[Stored dataset items]
◆ ◆ ◆ ◆ ◆ ◆ ◆

/-! ## §1 The step halves the NL defect and moves the weighted sizes little -/

include hWP hU'u hU'P hd κ₀ hα hα3 hα4 h52 hsmall hc₃ h100 hC16 hsm hαP hαP3 hαP2 hx'0 hU'x hx'P hω0 hβ in
/-- **THE STEP HALVES THE NL DEFECT** on the WEIGHTED region `M·sup‖X(u)‖ ≤ S`, `sup‖h(u)‖ ≤ S`, `D̃f(u) ≤ δmax`, in the k-uniform regime of `NE7SliceIterationOrbitWeighted` with `τ ↦ τ + ω` in the two
lines `τ + ω ≤ 1`, `3·10⁶(1+16K)(1+d)³(1+frameC)(1+supC+supCurlC)·(τ + ω) ≤ 1∕2`, plus `2S + 6M·δmax ≤ M·b₁`. [folklore] -/
theorem step_halves_defect_w_nl
    (hθP : 4 * (d : ℝ) ^ 2 * ((L : ℝ) ^ (k + 1) - 1) ^ 2 * x + 16 * d * loopRad d L ((prop1Radius d L)^[k] x)
      + 4 * d * ((d : ℝ) - 1) * ((L : ℝ) ^ (k + 1) - 1) ^ 2 * x ≤ 1 / 2)
    {K : ℝ} (hK : 0 ≤ K) (hKε : 16 * K * d * (((L : ℝ) ^ (k + 1)) ^ 2 * x) ≤ 1 / 2)
    (hLet : ∀ Y : Site d → Fin d → Matrix n n ℂ, Y ∈ energyBlockLandauW (d := d) (n := n) L N (k + 1) W →
      ∀ B : ℝ, (∀ (z : Site d) (μ ν : Fin d), μ ≠ ν → ‖curlAt W Y z μ ν‖ ≤ B) → ∀ (y : Site d) (κ : Fin d), ‖Y y κ‖ ≤ K * (L : ℝ) ^ (k + 1) * B)
    (hε : ((L : ℝ) ^ (k + 1)) ^ 2 * x ≤ 1) (hA : curvSum d L (k + 1) x ≤ 2 / 3 * L) (hθc : cruxC d L * (((L : ℝ) ^ (k + 1)) ^ 2 * x) ≤ 1 / 2)
    {τ S δmax : ℝ} (hτ0 : 0 ≤ τ) (hτ1 : τ + ω ≤ 1) (hτs : 30000 * (d : ℝ) * τ ≤ 1)
    (hC : 3000000 * (1 + 16 * K) * (1 + (d : ℝ)) ^ 3 * (1 + frameC d L) * (1 + supC d L + supCurlC d L) * (τ + ω) ≤ 1 / 2)
    (hS4 : S ≤ 1 / 10000) (hSτ : S ≤ τ)
    (hδmax : 6 * (d : ℝ) * (L : ℝ) ^ (k + 1) * δmax ≤ 1 / 10000) (hMδ : (L : ℝ) ^ (k + 1) * δmax ≤ τ)
    (h4 : ((L : ℝ) ^ (k + 1)) ^ 2 * x ≤ τ) (h5 : ((L : ℝ) ^ (k + 1)) ^ 2 * x' ≤ τ) (hSb : 2 * S + 6 * ((L : ℝ) ^ (k + 1) * δmax) ≤ (L : ℝ) ^ (k + 1) * b₁)
    {u : Site d → (Matrix n n ℂ)ˣ} (hu : IsUnitarySite u) (huP : IsPeriodicSite u ((tower L N (k + 1) : ℕ) : ℤ))
    (hgauge : gaugeAct u U' = vary W (repLog W U' u) 1)
    (hcorner : ∀ z, ((u (((L : ℤ) ^ (k + 1)) • z) : (Matrix n n ℂ)ˣ) : Matrix n n ℂ) = exp (cornerLog L k u z))
    (hDf : sliceDefectNL hL k hWu hx hs hWx N hθ U' u ≤ δmax)
    (hΦ1 : (L : ℝ) ^ (k + 1) * (sizePair (L := L) (W := W) k N U' u).1 ≤ S) (hΦ2 : (sizePair (L := L) (W := W) k N U' u).2 ≤ S) :
    sliceDefectNL hL k hWu hx hs hWx N hθ U' (sliceStepNL hL k hWu hx hs hWx N hθ U' u) ≤ sliceDefectNL hL k hWu hx hs hWx N hθ U' u / 2 := by
  have hM1 : (1 : ℝ) ≤ (L : ℝ) ^ (k + 1) := one_le_pow₀ (by exact_mod_cast (by omega : 1 ≤ L))
  have hd1 : (1 : ℝ) ≤ d := by exact_mod_cast hd
  obtain ⟨hX, hh, h10, -, h20, -⟩ := region_sizes hL k N U' hWP hU'P huP
  obtain ⟨a, hadef⟩ : ∃ a : ℝ, (sizePair (L := L) (W := W) k N U' u).1 = a := ⟨_, rfl⟩
  obtain ⟨b, hbdef⟩ : ∃ b : ℝ, (sizePair (L := L) (W := W) k N U' u).2 = b := ⟨_, rfl⟩
  rw [hadef] at hX h10 hΦ1
  rw [hbdef] at hh h20 hΦ2
  clear hadef hbdef
  have hMa : (L : ℝ) ^ (k + 1) * a ≤ τ := hΦ1.trans hSτ
  have haS : a ≤ S := (le_mul_of_one_le_left h10 hM1).trans hΦ1
  have ha4 : a ≤ 1 / 10000 := haS.trans hS4
  have hb4 : b ≤ 1 / 10000 := hΦ2.trans hS4
  have hb2 : b ≤ 1 / 100 := hb4.trans (by norm_num)
  have hbτ : b ≤ τ := hΦ2.trans hSτ
  have hX8 : ∀ y κ, ‖repLog W U' u y κ‖ ≤ 1 / 8 := fun y κ => (hX y κ).trans (by linarith only [ha4])
  have hh8 : ∀ z, ‖cornerLog L k u z‖ ≤ 1 / 8 := fun z => (hh z).trans (by linarith only [hb2])
  have hDf0 : 0 ≤ sliceDefectNL hL k hWu hx hs hWx N hθ U' u := sliceDefectNL_nonneg hL k hWu hx hs hWx N hθ U' u
  obtain ⟨D, hDdef⟩ : ∃ D : ℝ, sliceDefectNL hL k hWu hx hs hWx N hθ U' u = D := ⟨_, rfl⟩
  have hD0 : 0 ≤ D := hDdef ▸ hDf0
  have hDmax : D ≤ δmax := hDdef ▸ hDf
  have hM0 : 0 < (L : ℝ) ^ (k + 1) := by positivity
  -- the regime radius dominates the state: `a ≤ b₁`, `0 ≤ b₁`
  have hδmax0 : 0 ≤ δmax := hD0.trans hDmax
  have hb₁a : a ≤ b₁ := by
    have h1 : (L : ℝ) ^ (k + 1) * a ≤ (L : ℝ) ^ (k + 1) * b₁ := by linarith only [hΦ1, hSb, mul_nonneg hM0.le hδmax0, h10.trans haS]
    exact le_of_mul_le_mul_left h1 hM0
  have hb₁0 : 0 ≤ b₁ := h10.trans hb₁a
  have hXb : ∀ y κ, ‖repLog W U' u y κ‖ ≤ b₁ := fun y κ => (hX y κ).trans hb₁a
  have hδ : ∀ y μ, ‖gaugeDir W (gaugeFunNL hL k hWu hx hs hWx N hθ U' u) y μ‖ ≤ D := fun y μ =>
    hDdef ▸ ((norm_gaugeDir_gaugeFunNL_le hL k hWu hx hs hWx N hθ U' hWP hU'u hU'P hu huP hgauge hX8 hcorner hh8 hd hα hα3 hα4 h52 hb₁0 hXb hsmall hc₃ hsm
      hαP hαP3 hαP2 hx'0 hU'x hx'P y μ).trans (delta_le_sliceDefectNL hL k hWu hx hs hWx N hθ U' u))
  have hσ : ∀ y, ‖gaugeFunNL hL k hWu hx hs hWx N hθ U' u y‖ ≤ 6 * d * (L : ℝ) ^ (k + 1) * D := fun y => by
    rw [← hDdef]
    exact norm_gaugeFunNL_le hL k hWu hx hs hWx N hθ U' hWP hU'u hU'P hu huP hgauge hX8 hcorner hh8 hd hα hα3 hα4 h52 hb₁0 hXb hsmall hc₃ hsm hαP hαP3 hαP2 hx'0 hU'x hx'P hθP y
  have hσ0 : 0 ≤ 6 * (d : ℝ) * (L : ℝ) ^ (k + 1) * D := by positivity
  have hσ4 : 6 * (d : ℝ) * (L : ℝ) ^ (k + 1) * D ≤ 1 / 10000 := (mul_le_mul_of_nonneg_left hDmax (by positivity)).trans hδmax
  have hδ4 : D ≤ 1 / 10000 := by
    have h1 : D ≤ 6 * (d : ℝ) * (L : ℝ) ^ (k + 1) * D := by
      have : (1 : ℝ) ≤ 6 * (d : ℝ) * (L : ℝ) ^ (k + 1) := by nlinarith only [hd1, hM1]
      exact le_mul_of_one_le_left hD0 this
    exact h1.trans hσ4
  clear hDf hDf0 hΦ2 hS4
  have hfC : 0 ≤ frameC d L := by unfold frameC; positivity
  have hsC : 0 ≤ supC d L := by
    unfold supC NE3RightInverseSupLetters.corrC NE3RightInverseSupLetters.frameC; have := NE3QbarIterCovLiftPrep.liftC_nonneg d; positivity
  have hsCC : 0 ≤ supCurlC d L := by
    unfold supCurlC NE3RightInverseSupLetters.frameC; have := NE3QbarIterCovLiftPrep.liftC_nonneg d; positivity
  have h1θ : 0 < 1 - cruxC d L * (((L : ℝ) ^ (k + 1)) ^ 2 * x) := by linarith only [hθc]
  -- the regime line of the step: `2(a + (D + e_J)) ≤ b₁` (from `M·a ≤ S`, `e_J ≤ D ≤ δmax`, `2S + 6Mδmax ≤ Mb₁`)
  have hMD : (L : ℝ) ^ (k + 1) * D ≤ τ := (mul_le_mul_of_nonneg_left hDmax hM0.le).trans hMδ
  have heJD : 16384 * D * a + 2048 * (6 * (d : ℝ) * (L : ℝ) ^ (k + 1) * D) * D + 6 * (6 * (d : ℝ) * (L : ℝ) ^ (k + 1) * D) * a ≤ D :=
    (eJ_le hd1 hM1 h10 hD0 hτ0 hMa hMD).trans (by linarith only [mul_le_mul_of_nonneg_right hτs hD0])
  have hsb : 2 * (a + (D + (16384 * D * a + 2048 * (6 * (d : ℝ) * (L : ℝ) ^ (k + 1) * D) * D + 6 * (6 * (d : ℝ) * (L : ℝ) ^ (k + 1) * D) * a))) ≤ b₁ := by
    have h1 : (L : ℝ) ^ (k + 1) * (2 * (a + (D + D))) ≤ (L : ℝ) ^ (k + 1) * b₁ := by
      linarith only [hΦ1, hSb, mul_le_mul_of_nonneg_left hDmax hM0.le, h10.trans haS, mul_nonneg hM0.le hδmax0]
    have h2 := le_of_mul_le_mul_left h1 hM0
    linarith only [h2, heJD]
  have heJ0 : 0 ≤ 16384 * D * a + 2048 * (6 * (d : ℝ) * (L : ℝ) ^ (k + 1) * D) * D + 6 * (6 * (d : ℝ) * (L : ℝ) ^ (k + 1) * D) * a := by positivity
  obtain ⟨G, hGdef⟩ : ∃ G : ℝ, (56 * ((d : ℝ) * L) ^ 2 + 16 * (131072 * ((d : ℝ) + 1) ^ 2) * ((d : ℝ) * L)) = G := ⟨_, rfl⟩
  have hG0 : 0 ≤ G := by rw [← hGdef]; positivity
  have hec0 : 0 ≤ 4096 * (6 * (d : ℝ) * (L : ℝ) ^ (k + 1) * D) * b + 4 * (56 * ((d : ℝ) * L) ^ 2 + 16 * (131072 * ((d : ℝ) + 1) ^ 2) * ((d : ℝ) * L)) * ((L : ℝ) ^ (k + 1)) ^ 2 * b₁
      * (D + (16384 * D * a + 2048 * (6 * (d : ℝ) * (L : ℝ) ^ (k + 1) * D) * D + 6 * (6 * (d : ℝ) * (L : ℝ) ^ (k + 1) * D) * a)) := by positivity
  have hφ0 : 0 ≤ (3 + 12 * (d : ℝ)) * (L : ℝ) ^ (k + 1) * (16384 * D * a + 2048 * (6 * (d : ℝ) * (L : ℝ) ^ (k + 1) * D) * D + 6 * (6 * (d : ℝ) * (L : ℝ) ^ (k + 1) * D) * a)
      + 2 * (4096 * (6 * (d : ℝ) * (L : ℝ) ^ (k + 1) * D) * b + 4 * (56 * ((d : ℝ) * L) ^ 2 + 16 * (131072 * ((d : ℝ) + 1) ^ 2) * ((d : ℝ) * L)) * ((L : ℝ) ^ (k + 1)) ^ 2 * b₁
        * (D + (16384 * D * a + 2048 * (6 * (d : ℝ) * (L : ℝ) ^ (k + 1) * D) * D + 6 * (6 * (d : ℝ) * (L : ℝ) ^ (k + 1) * D) * a))) := by positivity
  have heE0 : 0 ≤ (16384 * D * a + 2048 * (6 * (d : ℝ) * (L : ℝ) ^ (k + 1) * D) * D + 6 * (6 * (d : ℝ) * (L : ℝ) ^ (k + 1) * D) * a)
      + supC d L / ((L : ℝ) ^ (k + 1) * (1 - cruxC d L * (((L : ℝ) ^ (k + 1)) ^ 2 * x)))
        * ((3 + 12 * (d : ℝ)) * (L : ℝ) ^ (k + 1) * (16384 * D * a + 2048 * (6 * (d : ℝ) * (L : ℝ) ^ (k + 1) * D) * D + 6 * (6 * (d : ℝ) * (L : ℝ) ^ (k + 1) * D) * a)
          + 2 * (4096 * (6 * (d : ℝ) * (L : ℝ) ^ (k + 1) * D) * b + 4 * (56 * ((d : ℝ) * L) ^ 2 + 16 * (131072 * ((d : ℝ) + 1) ^ 2) * ((d : ℝ) * L)) * ((L : ℝ) ^ (k + 1)) ^ 2 * b₁
            * (D + (16384 * D * a + 2048 * (6 * (d : ℝ) * (L : ℝ) ^ (k + 1) * D) * D + 6 * (6 * (d : ℝ) * (L : ℝ) ^ (k + 1) * D) * a)))) :=
    add_nonneg heJ0 (mul_nonneg (div_nonneg hsC (mul_pos hM0 h1θ).le) hφ0)
  have hexp0 : 0 ≤ Real.exp (4 * (a + D + (16384 * D * a + 2048 * (6 * (d : ℝ) * (L : ℝ) ^ (k + 1) * D) * D + 6 * (6 * (d : ℝ) * (L : ℝ) ^ (k + 1) * D) * a))) - 1 := by
    have := Real.add_one_le_exp (4 * (a + D + (16384 * D * a + 2048 * (6 * (d : ℝ) * (L : ℝ) ^ (k + 1) * D) * D + 6 * (6 * (d : ℝ) * (L : ℝ) ^ (k + 1) * D) * a)))
    linarith only [this, heJ0, h10, hD0]
  have hcE0 : 0 ≤ (2 * (2 * (6 * (d : ℝ) * (L : ℝ) ^ (k + 1) * D)) * x'
        + 4 * (Real.exp (4 * (a + D + (16384 * D * a + 2048 * (6 * (d : ℝ) * (L : ℝ) ^ (k + 1) * D) * D + 6 * (6 * (d : ℝ) * (L : ℝ) ^ (k + 1) * D) * a))) - 1)
          * (D + (16384 * D * a + 2048 * (6 * (d : ℝ) * (L : ℝ) ^ (k + 1) * D) * D + 6 * (6 * (d : ℝ) * (L : ℝ) ^ (k + 1) * D) * a))
        + 2 * x * (6 * (d : ℝ) * (L : ℝ) ^ (k + 1) * D))
      + supCurlC d L / (((L : ℝ) ^ (k + 1)) ^ 2 * (1 - cruxC d L * (((L : ℝ) ^ (k + 1)) ^ 2 * x)))
        * ((3 + 12 * (d : ℝ)) * (L : ℝ) ^ (k + 1) * (16384 * D * a + 2048 * (6 * (d : ℝ) * (L : ℝ) ^ (k + 1) * D) * D + 6 * (6 * (d : ℝ) * (L : ℝ) ^ (k + 1) * D) * a)
          + 2 * (4096 * (6 * (d : ℝ) * (L : ℝ) ^ (k + 1) * D) * b + 4 * (56 * ((d : ℝ) * L) ^ 2 + 16 * (131072 * ((d : ℝ) + 1) ^ 2) * ((d : ℝ) * L)) * ((L : ℝ) ^ (k + 1)) ^ 2 * b₁
            * (D + (16384 * D * a + 2048 * (6 * (d : ℝ) * (L : ℝ) ^ (k + 1) * D) * D + 6 * (6 * (d : ℝ) * (L : ℝ) ^ (k + 1) * D) * a)))) := by
    refine add_nonneg (add_nonneg (add_nonneg (by positivity) (mul_nonneg (mul_nonneg (by norm_num) hexp0) (add_nonneg hD0 heJ0))) (by positivity))
      (mul_nonneg (div_nonneg hsCC (mul_pos (by positivity) h1θ).le) hφ0)
  have hstep := sliceDefectNL_sliceStepNL_le hL k hWu hx hs hWx N hθ U' hWP hU'u hU'P hu huP hgauge hcorner hX ha4 hh hb2 hδ hσ hσ4 h10 hD0 hσ0
    hd hα hα3 hα4 h52 hsb hsmall hc₃ h100 hC16 hsm hαP hαP3 hαP2 hx'0 hU'x hx'P κ₀ hθP hK hKε hLet hε hA h20 hδ4 heE0 hcE0 le_rfl le_rfl
  rw [hDdef]
  refine hstep.trans ?_
  obtain ⟨M, hMdef⟩ : ∃ M : ℝ, (L : ℝ) ^ (k + 1) = M := ⟨_, rfl⟩
  rw [hMdef] at hM1 hMa hδmax hMδ h4 h5 heE0 hec0 hM0 hMD hβ ⊢
  rw [hGdef] at heE0 hec0 ⊢
  rw [hGdef] at hβ
  have hθcM : cruxC d L * (M ^ 2 * x) ≤ 1 / 2 := by rw [← hMdef]; exact hθc
  have hτω0 : 0 ≤ τ + ω := by linarith only [hτ0, hω0]
  have hβ' : 4 * G * (M * b₁) ≤ ω := hβ
  -- the floors in the currency `τ + ω`
  have heEb := eE_le_nl (sC := supC d L) (G := G) (b₁ := b₁) (ω := ω) hd1 hM1 hsC h10 h20 hD0 hθcM hτ0 hMa hMD hbτ hτs hG0 hb₁0 hω0 hβ'
  have hcEb := twoKM_cE_le_nl (sCC := supCurlC d L) (G := G) (b₁ := b₁) (ω := ω) hd1 hM1 hK hsCC h10 h20 hD0 hθcM hτ0 hMa hMD hbτ h4 h5 hτs hG0 hb₁0 hω0 hβ'
  have hecb := ecM_le_nl (G := G) (b₁ := b₁) (ω := ω) hd1 hM1 h10 hD0 hτ0 hMa hMD hbτ hτs hω0 hβ' (η := b)
  have h4' : M ^ 2 * x ≤ τ + ω := by linarith only [h4, hω0]
  exact step_bound_le_half hd1 hM1 hK hfC hsC hsCC hD0 hx hτω0 hτ1 h4' heE0 hec0 heEb hcEb hecb hC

◆ ◆ ◆ ◆ ◆ ◆ ◆

→ REQUIREMENT:
Please output exactly the lines between the one holding "rw [hMdef] at" and the one holding "have hτω0 : 0" in the records above, inclusive, and nothing more.

→ SOLUTION FOR THIS EXERCISE:
  rw [hMdef] at hM1 hMa hδmax hMδ h4 h5 heE0 hec0 hM0 hMD hβ ⊢
  rw [hGdef] at heE0 hec0 ⊢
  rw [hGdef] at hβ
  have hθcM : cruxC d L * (M ^ 2 * x) ≤ 1 / 2 := by rw [← hMdef]; exact hθc
  have hτω0 : 0 ≤ τ + ω := by linarith only [hτ0, hω0]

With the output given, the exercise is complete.